10 Whatever departure SCVTA may represent from state law regarding deference to agency interpretation of a statute, it seems consistent with present federal law as articulated by the Ninth Circuit. See Natural Resources Defense Council v. National Marine Fisheries Service, 421 F. 3d 872 (August 24, 2005). (Part II of the Court’s opinion discusses Chevron deference (See fn. 17, infra) as construed by the United States Supreme Court’s later decision in U.S. v.

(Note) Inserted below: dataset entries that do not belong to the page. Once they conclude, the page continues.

/-! ### `299975h1` (3Ns, N = 299975, NOGO-anomalous) -/

/-- **X_A3 AT THE PAIR `(299975h1, 3)` by the `μ`-ZERO ROAD: `MazurMainConjecture W 3` MODULO Greenberg's
`μ = 0` at the pair (`hμ`, Conj. 1.11, OPEN) and `BSD(E,3)` (`hbsd : BSDp W 3`, booked for the pair by the lane's
certificates; displayed, not re-derived).** Cremona model `[0, 1, 1, -6224833, -5991323256]`, `N = 299975 = 5^2·13^2·71`; census image `3Ns`;
GEN 27 verdict `NOGO-anomalous` (anomalous: `a₃ ≡ 1 (mod 3)`, constant on the congruence class — no unit partner anywhere); IN THE KERNEL: `3 ∤ Δ`, `#Ẽ(𝔽₃) = 3` (`countPoints`; `a₃ = 1`: good
ORDINARY, ANOMALOUS), Frobenius witness `ℓ = 7`: `ℓ ∤ Δ`, `#Ẽ(𝔽_{7}) = 8` (`a_{7} = 0`), `X² − a_{7}X + 7`
root-free mod `3` (`E[3]` irreducible). Cremona `allbsd`: analytic rank `0`, `#E(ℚ)_tors = 1`, `∏ c_ℓ = 4`,
`#Ш_an = 1`. Displayed binders: PUBLISHED `hkato` (Kato 17.4, clause (2) used), `hS` + `hMT` (Greenberg 4.1 at odd `p`),
`hGZK`, `h3`; census `hL` (`L(E,1) ≠ 0`), `hbsd`; HYPOTHESIS `hμ`. NO Yan–Zhu, NO partner, NO CM, NO `μ`-certificate.
Per pair; the class-level statement stays OPEN; nothing booked. [cite: Kato2004Asterisque, Thm. 17.4 (2) (p. 273)]
[cite: GreenbergLNM1716, §1 Conj. 1.11 and §5 (closing examples)] [cite: Mazur1978, §6 Prop. 6.3 (1) (p. 153)]
[cite: Miller2011LMS, Def. 1.1 (arXiv:1010.2431 p. 3)] [cite: Cremona2006, Table 1 (Cremona label 299975h1)] -/
theorem mazurMainConjecture_e299975h1_of_greenbergMu
    (hkato : ∀ (W : WeierstrassCurve ℚ) [W.IsElliptic] [W.IsGloballyMinimal] (p : ℕ) [Fact p.Prime]
      (κ : ZpExtension ℚ p) (γ : Field.absoluteGaloisGroup ℚ) (N : ℕ) [NeZero N]
      (f : CuspForm (Gamma0 N) 2), kato_divisibility W p (κ := κ) (γ := γ) (f := f))
    (hS : Schneider1985_order_charGenerator_odd) (hMT : mazur_tate_sigma_exists_odd)
    (hGZK : rank_eq_analyticRank_of_analyticRank_le_one) (h3 : realPeriodRat_eq_unit_mul_plusPeriod_three)
    (W : WeierstrassCurve ℚ) [W.IsElliptic] [W.IsGloballyMinimal] [Fact (Nat.Prime 3)]
    (hI : integralModelInt W = ⟨0, 1, 1, (-6224833), (-5991323256)⟩) (hL : W.entireLFunction 1 ≠ 0)
    (hμ : ∀ (κ : ZpExtension ℚ 3) (γ : Field.absoluteGaloisGroup ℚ),
        κ.IsCyclotomic → κ.IsTopGenerator γ → IsCyclotomicVariable 3 γ →
      ∀ (D : W.SelmerDualData κ γ), D.mu = 0)
    (hbsd : BSDp W 3) : MazurMainConjecture W 3 :=
  haveI : Fact (Nat.Prime 7) := ⟨by norm_num⟩
  mazurMainConjecture_three_of_ainvs_of_greenbergMu_of_bsdp hkato hS hMT hGZK h3 0 1 1 (-6224833) (-5991323256) hI
    7 8 3 (by decide +kernel) (by decide +kernel) (by decide) (by decide) (by decide) (by decide +kernel)
    (by decide +kernel) (by decide +kernel) hL hμ hbsd

end Summit.BirchSwinnertonDyer.Rank1Residual.X10.MuZeroRoad

end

Mead, 513 U.S. 218 (2001).) A full reading of SCVTA suggests that the deference accorded the Commission was tantamount to that afforded federal agencies under the Skidmore standard, i.e., not deference, but a level of “respect” based on the persuasiveness of the agency decision. Indeed, even the original Chevron decision seemed to differentiate between (1) explicit grants of rulemaking authority, and (2) only implicit authority to “fill-in gaps.” The U.S. Supreme Court recently affirmed the distinction in Gonzales v. Oregon, 546 U.S. 243 (2006), 2006 U.S. LEXIS 767, the Oregon case involving physician-assisted suicide.